PS- Guys, come on. Adamwhite was obviously being satirical. Sarcasm? Or maybe I'm wrong, maybe he was trolling. I think sarcasm though.

Anonymous said...

To me it looks like its just trying to go to the bathroom. It looks like its squatting and is to far from the leash so it opened its mouth to breath a little better, or its sniffing the ground about to mark its territory. All of the big dogs I've owned have done this countless times.

Anonymous said...

I've had a wolf that has lived with me and my cat for over 2 years. She is the most loving, friendly "canine" I've yet to meet. She plays, yes plays without hurting her. Each wolf has its own personality just like us. Threaten any of us or our family and we will defend in any way possible that nature provides us. So learn more before u write.

Anonymous said...

1: That's most likely a wolf hybrid, not a 100% wolf. (Tail is straight- like a wolf's but its face is much like a malamute's)

2: Wolves will not "bite your face off" Just because you heard it in a fairytale doesn't mean it's true.

3: Wolves are extremely timid and wary of people and will only attacked when either
A. Threatened
B. Pack/pups/etc are threaened
C. Or sick/rabid/ etc.
There has never been a documented case of a WILD, HEALTHY wolf attacking someone for no reason. The only cases in which people have been hurt/killed by wolves is when they are either sic, severely threatened or not even full wolves. (In this case breeding comes into play on typses of dogs used and/or where the animal was raised)

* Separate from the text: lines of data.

/-- **WRAPPING BONDS**: for `x_μ + 1 = P_μ`, with `y′ = liftSite (x + e_μ)` (whose `μ`-coordinate is `0`), `V = Ũ^{v₀}` the `ℤ^d` axial gauge and
`C_{x+e_μ, μ}` the closed line: `U^g(x, μ) = (V([y′, y′ + (P_μ − 1)e_μ]))⁻¹ · (v₀(y′)·Ũ(C)·v₀(y′)⁻¹)` — the wrapping bond variable is the inverse
holonomy of the OPEN line of `P_μ − 1` axial-gauge bonds times the conjugated closed line. [cite: Balaban1985Averaging, (8)–(9) p.18, p.24] -/
theorem gaugeU_axialGaugeT_of_wrap (x : TSite d P) (μ : Fin d) (h : (x μ : ℕ) + 1 = P μ) :
    gaugeU (axialGaugeT P U) U (x, μ) =
      (hol (gaugeAct (axialFn (perCfg P U) 0) (perCfg P U)) (liftSite (shift μ x)) (seg μ ((P μ - 1 : ℕ) : ℤ)))⁻¹ *
        (axialFn (perCfg P U) 0 (liftSite (shift μ x)) * lineHolT P U (shift μ x) μ * (axialFn (perCfg P U) 0 (liftSite (shift μ x)))⁻¹) := by
  set Ut := perCfg P U with hUt
  set g₀ := axialFn Ut 0 with hg₀
  set V := gaugeAct g₀ Ut with hV
  set y' := liftSite (shift μ x) with hy'
  have hP1 : ((P μ - 1 : ℕ) : ℤ) = (P μ : ℤ) - 1 := Nat.cast_pred (NeZero.pos (P μ))
  have ha : liftSite x + e μ = y' + (P μ : ℤ) • e μ := liftSite_add_e_eq_of_wrap P x μ h
  have hb : liftSite x = y' + ((P μ : ℤ) - 1) • e μ := by
    rw [sub_smul, one_smul, ← add_sub_assoc, ← ha, add_sub_cancel_right]
  have hc : hol V y' (seg μ (P μ)) = g₀ y' * lineHolT P U (shift μ x) μ * (g₀ (y' + (P μ : ℤ) • e μ))⁻¹ := by
    rw [hV, hol_gaugeAct, disp_seg, lineHolT_apply]
  have hd : hol V y' (seg μ (P μ)) = hol V y' (seg μ ((P μ : ℤ) - 1)) * V (liftSite x) μ := by
    have := hol_seg_succ V y' μ ((P μ : ℤ) - 1)
    rwa [sub_add_cancel, ← hb] at this
  have he : V (liftSite x) μ = g₀ (liftSite x) * U (x, μ) * (g₀ (y' + (P μ : ℤ) • e μ))⁻¹ := by
    show g₀ _ * Ut _ μ * (g₀ (liftSite x + e μ))⁻¹ = _
    rw [ha, hUt, perCfg_liftSite]
  have hc' : g₀ (y' + (P μ : ℤ) • e μ) = (hol V y' (seg μ (P μ)))⁻¹ * g₀ y' * lineHolT P U (shift μ x) μ := by
    rw [hc]; group
  rw [gaugeU_apply_dir, axialGaugeT_apply, axialGaugeT_apply, hP1, ← hUt, ← hg₀, ← hy']
  calc g₀ (liftSite x) * U (x, μ) * (g₀ y')⁻¹ = V (liftSite x) μ * g₀ (y' + (P μ : ℤ) • e μ) * (g₀ y')⁻¹ := by rw [he]; group
    _ = V (liftSite x) μ * ((hol V y' (seg μ (P μ)))⁻¹ * g₀ y' * lineHolT P U (shift μ x) μ) * (g₀ y')⁻¹ := by rw [hc']
    _ = _ := by rw [hd]; group

end Identities

/-! ## §4 The bounds: unit-bounded letters, small plaquettes, small closed lines -/

section Bounds

variable [∀ i, NeZero (P i)] {𝔸 : Type*} [NormedRing 𝔸] [NormOneClass 𝔸] {U : Bond d P → 𝔸ˣ} (hU : ∀ b, U b ∈ U1 𝔸)

include hU in
/-- The axial gauge is unit-bounded (a product of unit-bounded bond variables). [cite: Balaban1985Averaging, p.24] -/
theorem axialGaugeT_mem_U1 (x : TSite d P) : axialGaugeT P U x ∈ U1 𝔸 := axialFn_mem (fun _ _ => hU _) 0 _

omit [∀ i, NeZero (P i)] in
include hU in
/-- A gauged field is unit-bounded when the field and the gauge are (`U1` is a subgroup). [cite: Balaban1985BackgroundPropagators, (3.28) p.395] -/
theorem gaugeU_mem_U1 {g : TSite d P → 𝔸ˣ} (hg : ∀ x, g x ∈ U1 𝔸) (b : Bond d P) : gaugeU g U b ∈ U1 𝔸 := by
  rw [gaugeU_apply]
  exact (U1 𝔸).mul_mem ((U1 𝔸).mul_mem (hg _) (hU b)) ((U1 𝔸).inv_mem (hg _))

variable {δ : ℝ} (hδ : ∀ p : B9SectCLatticeCarrier.Plaq d P, ‖(plaqHolU U p : 𝔸) - 1‖ ≤ δ)

include hU hδ in
/-- **p. 24 l. −2 ON THE TORUS, NON-WRAPPING BONDS**: `‖U^g(x, μ) − 1‖ ≤ (Σ_{κ<μ} x_κ)·δ` — print's `|V₀(x, x + e_μ) − 1| < (|x₁ − y₁| + … +
|x_{μ−1} − y_{μ−1}|)α₀` at `y = 0`, `x = x̃` (`B8Lemma1NonAbelian.axial_bond_bound_sharp` BY NAME on the box `[0, P]`). [cite: Balaban1985Averaging, pp.24–25] -/
theorem norm_gaugeU_axialGaugeT_sub_one_le_of_lt (x : TSite d P) (μ : Fin d) (h : (x μ : ℕ) + 1 < P μ) :
    ‖((gaugeU (axialGaugeT P U) U (x, μ) : 𝔸ˣ) : 𝔸) - 1‖ ≤ l1 (lowPart μ (liftSite x)) * δ := by
  rw [gaugeU_axialGaugeT_of_lt P U x μ h]
  have := axial_bond_bound_sharp (perCfg P U) (fun z κ => hU _) (plaqSmall_perCfg' P hU hδ 0 fun i => (P i : ℤ)) 0 (liftSite x) μ le_rfl
    (liftSite_nonneg P x) (liftSite_add_e_le P x μ)
  rwa [sub_zero] at this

Besides this, wolves with not attack you out of the blue. They are more likely to simply leave or stare at you until they get bored. I repeat: they will not bother you if you don't bother them.

Just like almost any other animal.

I'm telling you, todays society has pretty much screwed up the way people think of wolves. I mean, seriousy; your really going to believe in what "Little Red Riding Hood" or "The Three Little Pigs" say about wolves. Come on people!
That's pretty much basing your knowledge of wolves off of something written for four-year-olds.

And BTW: wolves and dogs are not the same. They are a different species. Please, for the sake of the wolf's dignity, do not group them together. I'll admit that the wolf is a wild animal and really shouldn't be kept as a pet. That's what dogs were bred for. Now, if you want to be a bit more on the wild side and get a hybrid, fine. I live near a breeder of them and they really are beautiful. Just make sure that you get it legally and that you check out its background.

That's all I really need to say. Just, please, respect the wolf.

Scources: I've studied wolves for 9 years and have observed them up close.


heather177 said...

Wolves will not bite your face off. Wolves in wild are rarely known to attack and usually avoid humans unless starving or a threat to the pack. They are less likely then most animals to attack in the wild. Also how often do you read of a wolf in captivity that has attacked? I didnt find any. My neighbor had one as a pet and that is the smartest, most sweet and loving dog I have ever seen. She was the best. The way movies and books portray them is not how they are.

Anonymous said...

For god sake leave the poor animal be! You ms. Are obviously a rude shallow person who believes in fairy tales!